== DATA PROVIDED ==

import Mathlib.Analysis.InnerProductSpace.PiL2

/-!
# `StrictSplittingRule` (stmt-AtomisticToContinuum-12560): the ground-state (discrete Hardy) inequality on a finite weighted graph

Route `FreeSplittingCertificates`, crux r3 `StrictSplittingRule`, line `registered` (unit b2b-freesplit-B, gen 6).
The infinite-volume proof architecture of H12⋆ (`CoreJointCoercive`, …CoreJointDefs.lean; HOME CERT.md §14 (3),
FAR-LEMMA-SPEC.md) splits the sitewise ledger at the reference site `P` into a finite NEAR certificate and an analytic
FAR LEMMA.  In the far lemma the bare half-split Lennard-Jones second variation of a far bond `P–x` carries a NEGATIVE
radial stiffness `≈ −(7/4)‖y_x − y_P‖⁻⁸·‖v_x‖²` (`stub_farPairLowerBound`), while the only positive currency a covariant
second-order table can move into `P`'s ledger are squared bond DIFFERENCES near `x`, weighted by an import family
`ω(‖y_x − y_P‖) ~ ‖y_x − y_P‖⁻⁶`.  Charging a potential `Σ_x w(x)·f(x)²` to a Dirichlet form `Σ_{edges} c_e (f_x − f_y)²`
with decaying weights is a DISCRETE WEIGHTED HARDY INEQUALITY; the classical mechanism that proves such inequalities with
explicit constants is the ground-state substitution: for any `φ ≥ 0` that is a supersolution, `(L_c φ)(x) ≥ w(x) φ(x)`
where `(L_c φ)(x) = Σ_{y ∼ x} c_{xy} (φ(x) − φ(y))` is the weighted graph Laplacian, one has `Σ w f² ≤ Σ c (f_x − f_y)²`
for every `f` vanishing where `φ` does (the pinning `v_P = 0` of the co-rotated field is what admits `φ(P) = 0`).

This file records the brick for an arbitrary finite family of oriented edges `E ⊆ ι × ι` with weights `c ≥ 0`:

* `groundState_edge_eq` — the per-edge identity
  `c (f_x − f_y)² = c φ_x φ_y (f_x/φ_x − f_y/φ_y)² + c (φ_x − φ_y)(f_x²/φ_x − f_y²/φ_y)` (`φ_x, φ_y ≠ 0`);
* `groundState_edge_le` — hence `c (φ_x − φ_y)(f_x²/φ_x − f_y²/φ_y) ≤ c (f_x − f_y)²` whenever `c, φ_x, φ_y ≥ 0` and
  `φ` is positive where `f` is nonzero (pinned ends `f = 0` may have `φ = 0`);
* `groundState_sum_vertex` — the edge sum regrouped by vertices: `Σ_e c_e (φ_{e₁} − φ_{e₂})(f²/φ|_{e₁} − f²/φ|_{e₂})
  = Σ_x (f_x²/φ_x)·(L_c φ)(x)`;
* `sum_mul_sq_le_dirichlet_of_supersolution` — the discrete Hardy inequality `Σ_x w_x f_x² ≤ Σ_e c_e (f_{e₁} − f_{e₂})²`
  from a nonnegative supersolution `w φ ≤ L_c φ` (required only at vertices where `f ≠ 0`);
* `sum_mul_norm_sq_le_dirichlet_of_supersolution` — the same for vector fields `v : ι → ℝ³` (coordinatewise).

On the hcp exterior with `c ~ r⁻⁶` the power profile `φ = r^γ`, `0 < γ < 5`, is a supersolution with
`L_c φ / φ → γ(5 − γ) r⁻⁸` (continuum constant `(5/2)²` at `γ = 5/2`, the `(2/5)²` of FAR-LEMMA-SPEC §2 (ii)); verifying
it shell by shell is the next brick.  Structural bookkeeping ([folklore]: the ground-state representation of Dirichlet
forms); VALUE = a kernel-checked brick of the far lemma — NOT summit progress.
-/

namespace Summit.AtomisticToContinuum.Crystallization.Theorems.StrictSplittingRuleBirth

open scoped BigOperators

/-- **Ground-state substitution, one edge.**  For `φ_x, φ_y ≠ 0`:
`c (f_x − f_y)² = c φ_x φ_y (f_x/φ_x − f_y/φ_y)² + c (φ_x − φ_y) (f_x²/φ_x − f_y²/φ_y)`. [folklore] -/
theorem groundState_edge_eq (c fx fy φx φy : ℝ) (hx : φx ≠ 0) (hy : φy ≠ 0) :
    c * (fx - fy) ^ 2 =
      c * (φx * φy) * (fx / φx - fy / φy) ^ 2 + c * (φx - φy) * (fx ^ 2 / φx - fy ^ 2 / φy) := by
  field_simp
  ring

/-- **Ground-state substitution, one edge, as an inequality** (the transformed Dirichlet term is dropped): if
`c ≥ 0`, `φ_x, φ_y ≥ 0`, and `φ` is positive at each end where `f` is nonzero, then
`c (φ_x − φ_y) (f_x²/φ_x − f_y²/φ_y) ≤ c (f_x − f_y)²` (with Lean's `f²/0 = 0` at pinned ends). [folklore] -/
theorem groundState_edge_le {c fx fy φx φy : ℝ} (hc : 0 ≤ c) (hφx : 0 ≤ φx) (hφy : 0 ≤ φy)
    (hx : fx ≠ 0 → 0 < φx) (hy : fy ≠ 0 → 0 < φy) :
    c * (φx - φy) * (fx ^ 2 / φx - fy ^ 2 / φy) ≤ c * (fx - fy) ^ 2 := by
  by_cases hfx : fx = 0
  · by_cases hfy : fy = 0
    · subst hfx; subst hfy; simp
    · have hφy' : 0 < φy := hy hfy
      subst hfx
      have h1 : c * (φx - φy) * (0 ^ 2 / φx - fy ^ 2 / φy) = c * fy ^ 2 - c * (φx * fy ^ 2 / φy) := by
        field_simp
        ring
      rw [h1]
      have h2 : 0 ≤ c * (φx * fy ^ 2 / φy) := by positivity
      nlinarith
  · have hφx' : 0 < φx := hx hfx
    by_cases hfy : fy = 0
    · subst hfy
      have h1 : c * (φx - φy) * (fx ^ 2 / φx - 0 ^ 2 / φy) = c * fx ^ 2 - c * (φy * fx ^ 2 / φx) := by
        field_simp
        ring
      rw [h1]
      have h2 : 0 ≤ c * (φy * fx ^ 2 / φx) := by positivity
      nlinarith
    · have hφy' : 0 < φy := hy hfy
      rw [groundState_edge_eq c fx fy φx φy hφx'.ne' hφy'.ne']
      have h2 : 0 ≤ c * (φx * φy) * (fx / φx - fy / φy) ^ 2 := by positivity
      linarith

/-- **Summed over a finite family of oriented edges** (weights `c ≥ 0`, profile `φ ≥ 0` positive where `f ≠ 0` on the
vertex set `V ⊇` all endpoints):
`Σ_{e ∈ E} c_e (φ_{e₁} − φ_{e₂}) (f_{e₁}²/φ_{e₁} − f_{e₂}²/φ_{e₂}) ≤ Σ_{e ∈ E} c_e (f_{e₁} − f_{e₂})²`. [folklore] -/
theorem groundState_sum_le {ι : Type*} (E : Finset (ι × ι)) (V : Finset ι) (c : ι × ι → ℝ) (f φ : ι → ℝ)
    (hE : ∀ e ∈ E, e.1 ∈ V ∧ e.2 ∈ V) (hc : ∀ e ∈ E, 0 ≤ c e) (hφ : ∀ x ∈ V, 0 ≤ φ x)
    (hfφ : ∀ x ∈ V, f x ≠ 0 → 0 < φ x) :
    ∑ e ∈ E, c e * (φ e.1 - φ e.2) * (f e.1 ^ 2 / φ e.1 - f e.2 ^ 2 / φ e.2) ≤
      ∑ e ∈ E, c e * (f e.1 - f e.2) ^ 2 := by
  refine Finset.sum_le_sum fun e he => ?_
  obtain ⟨h1, h2⟩ := hE e he
  exact groundState_edge_le (hc e he) (hφ _ h1) (hφ _ h2) (hfφ _ h1) (hfφ _ h2)

/-- **Regrouping the edge sum by vertices.**  With the weighted graph Laplacian written out,
`(L_c φ)(x) = Σ_{e ∈ E, e₁ = x} c_e (φ_x − φ_{e₂}) + Σ_{e ∈ E, e₂ = x} c_e (φ_x − φ_{e₁})`, one has
`Σ_{e ∈ E} c_e (φ_{e₁} − φ_{e₂}) (f_{e₁}²/φ_{e₁} − f_{e₂}²/φ_{e₂}) = Σ_{x ∈ V} (f_x²/φ_x) · (L_c φ)(x)` for every finite
`V` containing all endpoints. [folklore] -/
theorem groundState_sum_vertex {ι : Type*} [DecidableEq ι] (E : Finset (ι × ι)) (V : Finset ι) (c : ι × ι → ℝ)
    (f φ : ι → ℝ) (hE : ∀ e ∈ E, e.1 ∈ V ∧ e.2 ∈ V) :
    ∑ e ∈ E, c e * (φ e.1 - φ e.2) * (f e.1 ^ 2 / φ e.1 - f e.2 ^ 2 / φ e.2) =
      ∑ x ∈ V, f x ^ 2 / φ x *
        ((∑ e ∈ E with e.1 = x, c e * (φ x - φ e.2)) + ∑ e ∈ E with e.2 = x, c e * (φ x - φ e.1)) := by
  -- split the edge sum into its two endpoint contributions
  have hsplit : ∑ e ∈ E, c e * (φ e.1 - φ e.2) * (f e.1 ^ 2 / φ e.1 - f e.2 ^ 2 / φ e.2) =
      (∑ e ∈ E, f e.1 ^ 2 / φ e.1 * (c e * (φ e.1 - φ e.2))) +
        ∑ e ∈ E, f e.2 ^ 2 / φ e.2 * (c e * (φ e.2 - φ e.1)) := by
    rw [← Finset.sum_add_distrib]
    exact Finset.sum_congr rfl fun e _ => by ring
  rw [hsplit, Finset.sum_congr rfl fun x _ => mul_add _ _ _, Finset.sum_add_distrib]
  congr 1
  · -- group by the first endpoint
    rw [← Finset.sum_fiberwise_of_maps_to (s := E) (t := V) (g := fun e => e.1) fun e he => (hE e he).1]
    refine Finset.sum_congr rfl fun x _ => ?_
    rw [Finset.mul_sum]
    refine Finset.sum_congr rfl fun e he => ?_
    rw [(Finset.mem_filter.1 he).2]
  · -- group by the second endpoint
    rw [← Finset.sum_fiberwise_of_maps_to (s := E) (t := V) (g := fun e => e.2) fun e he => (hE e he).2]
    refine Finset.sum_congr rfl fun x _ => ?_
    rw [Finset.mul_sum]
    refine Finset.sum_congr rfl fun e he => ?_
    rw [(Finset.mem_filter.1 he).2]

/-- **Discrete Hardy inequality from a supersolution (ground-state representation).**  Let `E` be a finite family
of oriented edges with weights `c_e ≥ 0` and endpoints in `V`, `φ ≥ 0` on `V`, positive wherever `f ≠ 0`, and
`w_x φ_x ≤ (L_c φ)(x)` at every vertex where `f_x ≠ 0`.  Then `Σ_{x ∈ V} w_x f_x² ≤ Σ_{e ∈ E} c_e (f_{e₁} − f_{e₂})²`.
(The far lemma uses it on the hcp exterior with `c ~ r⁻⁶`, `w ~ r⁻⁸`, `φ = r^γ`, pinned at `P`.) [folklore] -/
theorem sum_mul_sq_le_dirichlet_of_supersolution {ι : Type*} [DecidableEq ι] (E : Finset (ι × ι)) (V : Finset ι)
    (c : ι × ι → ℝ) (f φ w : ι → ℝ) (hE : ∀ e ∈ E, e.1 ∈ V ∧ e.2 ∈ V) (hc : ∀ e ∈ E, 0 ≤ c e)
    (hφ : ∀ x ∈ V, 0 ≤ φ x) (hfφ : ∀ x ∈ V, f x ≠ 0 → 0 < φ x)
    (hsuper : ∀ x ∈ V, f x ≠ 0 → w x * φ x ≤
      (∑ e ∈ E with e.1 = x, c e * (φ x - φ e.2)) + ∑ e ∈ E with e.2 = x, c e * (φ x - φ e.1)) :
    ∑ x ∈ V, w x * f x ^ 2 ≤ ∑ e ∈ E, c e * (f e.1 - f e.2) ^ 2 := by
  calc ∑ x ∈ V, w x * f x ^ 2
      ≤ ∑ x ∈ V, f x ^ 2 / φ x *
          ((∑ e ∈ E with e.1 = x, c e * (φ x - φ e.2)) + ∑ e ∈ E with e.2 = x, c e * (φ x - φ e.1)) := by
        refine Finset.sum_le_sum fun x hx => ?_
        by_cases hf : f x = 0
        · simp [hf]
        · have hφx : 0 < φ x := hfφ x hx hf
          have hq : 0 ≤ f x ^ 2 / φ x := by positivity
          calc w x * f x ^ 2 = f x ^ 2 / φ x * (w x * φ x) := by field_simp
            _ ≤ _ := mul_le_mul_of_nonneg_left (hsuper x hx hf) hq
    _ = ∑ e ∈ E, c e * (φ e.1 - φ e.2) * (f e.1 ^ 2 / φ e.1 - f e.2 ^ 2 / φ e.2) :=
        (groundState_sum_vertex E V c f φ hE).symm
    _ ≤ ∑ e ∈ E, c e * (f e.1 - f e.2) ^ 2 := groundState_sum_le E V c f φ hE hc hφ hfφ

/-- **Vector version** (coordinatewise): for `v : ι → ℝ³` and a nonnegative supersolution `w φ ≤ L_c φ` valid where
`v ≠ 0`, with `φ > 0` wherever `v ≠ 0`: `Σ_{x ∈ V} w_x ‖v_x‖² ≤ Σ_{e ∈ E} c_e ‖v_{e₁} − v_{e₂}‖²`. [folklore] -/
theorem sum_mul_norm_sq_le_dirichlet_of_supersolution {ι : Type*} [DecidableEq ι] (E : Finset (ι × ι))
    (V : Finset ι) (c : ι × ι → ℝ) (v : ι → EuclideanSpace ℝ (Fin 3)) (φ w : ι → ℝ)
    (hE : ∀ e ∈ E, e.1 ∈ V ∧ e.2 ∈ V) (hc : ∀ e ∈ E, 0 ≤ c e) (hφ : ∀ x ∈ V, 0 ≤ φ x)
    (hvφ : ∀ x ∈ V, v x ≠ 0 → 0 < φ x)
    (hsuper : ∀ x ∈ V, v x ≠ 0 → w x * φ x ≤
      (∑ e ∈ E with e.1 = x, c e * (φ x - φ e.2)) + ∑ e ∈ E with e.2 = x, c e * (φ x - φ e.1)) :
    ∑ x ∈ V, w x * ‖v x‖ ^ 2 ≤ ∑ e ∈ E, c e * ‖v e.1 - v e.2‖ ^ 2 := by
  -- expand the norms coordinatewise and apply the scalar inequality to each coordinate
  have hn : ∀ z : EuclideanSpace ℝ (Fin 3), ‖z‖ ^ 2 = ∑ i, z i ^ 2 := fun z => by
    rw [EuclideanSpace.norm_eq, Real.sq_sqrt (Finset.sum_nonneg fun i _ => sq_nonneg _)]
    exact Finset.sum_congr rfl fun i _ => by rw [Real.norm_eq_abs, sq_abs]
  have hne : ∀ x ∈ V, ∀ i, v x i ≠ 0 → v x ≠ 0 := fun x _ i hi hv => hi (by rw [hv]; rfl)
  calc ∑ x ∈ V, w x * ‖v x‖ ^ 2 = ∑ x ∈ V, ∑ i, w x * (v x i) ^ 2 := by
        refine Finset.sum_congr rfl fun x _ => ?_
        rw [hn, Finset.mul_sum]
    _ = ∑ i, ∑ x ∈ V, w x * (v x i) ^ 2 := Finset.sum_comm
    _ ≤ ∑ i, ∑ e ∈ E, c e * (v e.1 i - v e.2 i) ^ 2 := by
        refine Finset.sum_le_sum fun i _ => ?_
        exact sum_mul_sq_le_dirichlet_of_supersolution E V c (fun x => v x i) φ w hE hc hφ
          (fun x hx hi => hvφ x hx (hne x hx i hi)) (fun x hx hi => hsuper x hx (hne x hx i hi))
    _ = ∑ e ∈ E, ∑ i, c e * (v e.1 i - v e.2 i) ^ 2 := Finset.sum_comm
    _ = ∑ e ∈ E, c e * ‖v e.1 - v e.2‖ ^ 2 := by
        refine Finset.sum_congr rfl fun e _ => ?_
        rw [hn, Finset.mul_sum]
        exact Finset.sum_congr rfl fun i _ => by rw [PiLp.sub_apply]

end Summit.AtomisticToContinuum.Crystallization.Theorems.StrictSplittingRuleBirth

== PROBLEM TO WORK ON ==
Restate word for word the lines of the data above, starting at the line containing "forms); VALUE = a" and ending at the line containing "is dropped): if", both included, and nothing more.

== EXERCISE OUTPUT ==
forms); VALUE = a kernel-checked brick of the far lemma — NOT summit progress.
-/

namespace Summit.AtomisticToContinuum.Crystallization.Theorems.StrictSplittingRuleBirth

open scoped BigOperators

/-- **Ground-state substitution, one edge.**  For `φ_x, φ_y ≠ 0`:
`c (f_x − f_y)² = c φ_x φ_y (f_x/φ_x − f_y/φ_y)² + c (φ_x − φ_y) (f_x²/φ_x − f_y²/φ_y)`. [folklore] -/
theorem groundState_edge_eq (c fx fy φx φy : ℝ) (hx : φx ≠ 0) (hy : φy ≠ 0) :
    c * (fx - fy) ^ 2 =
      c * (φx * φy) * (fx / φx - fy / φy) ^ 2 + c * (φx - φy) * (fx ^ 2 / φx - fy ^ 2 / φy) := by
  field_simp
  ring

/-- **Ground-state substitution, one edge, as an inequality** (the transformed Dirichlet term is dropped): if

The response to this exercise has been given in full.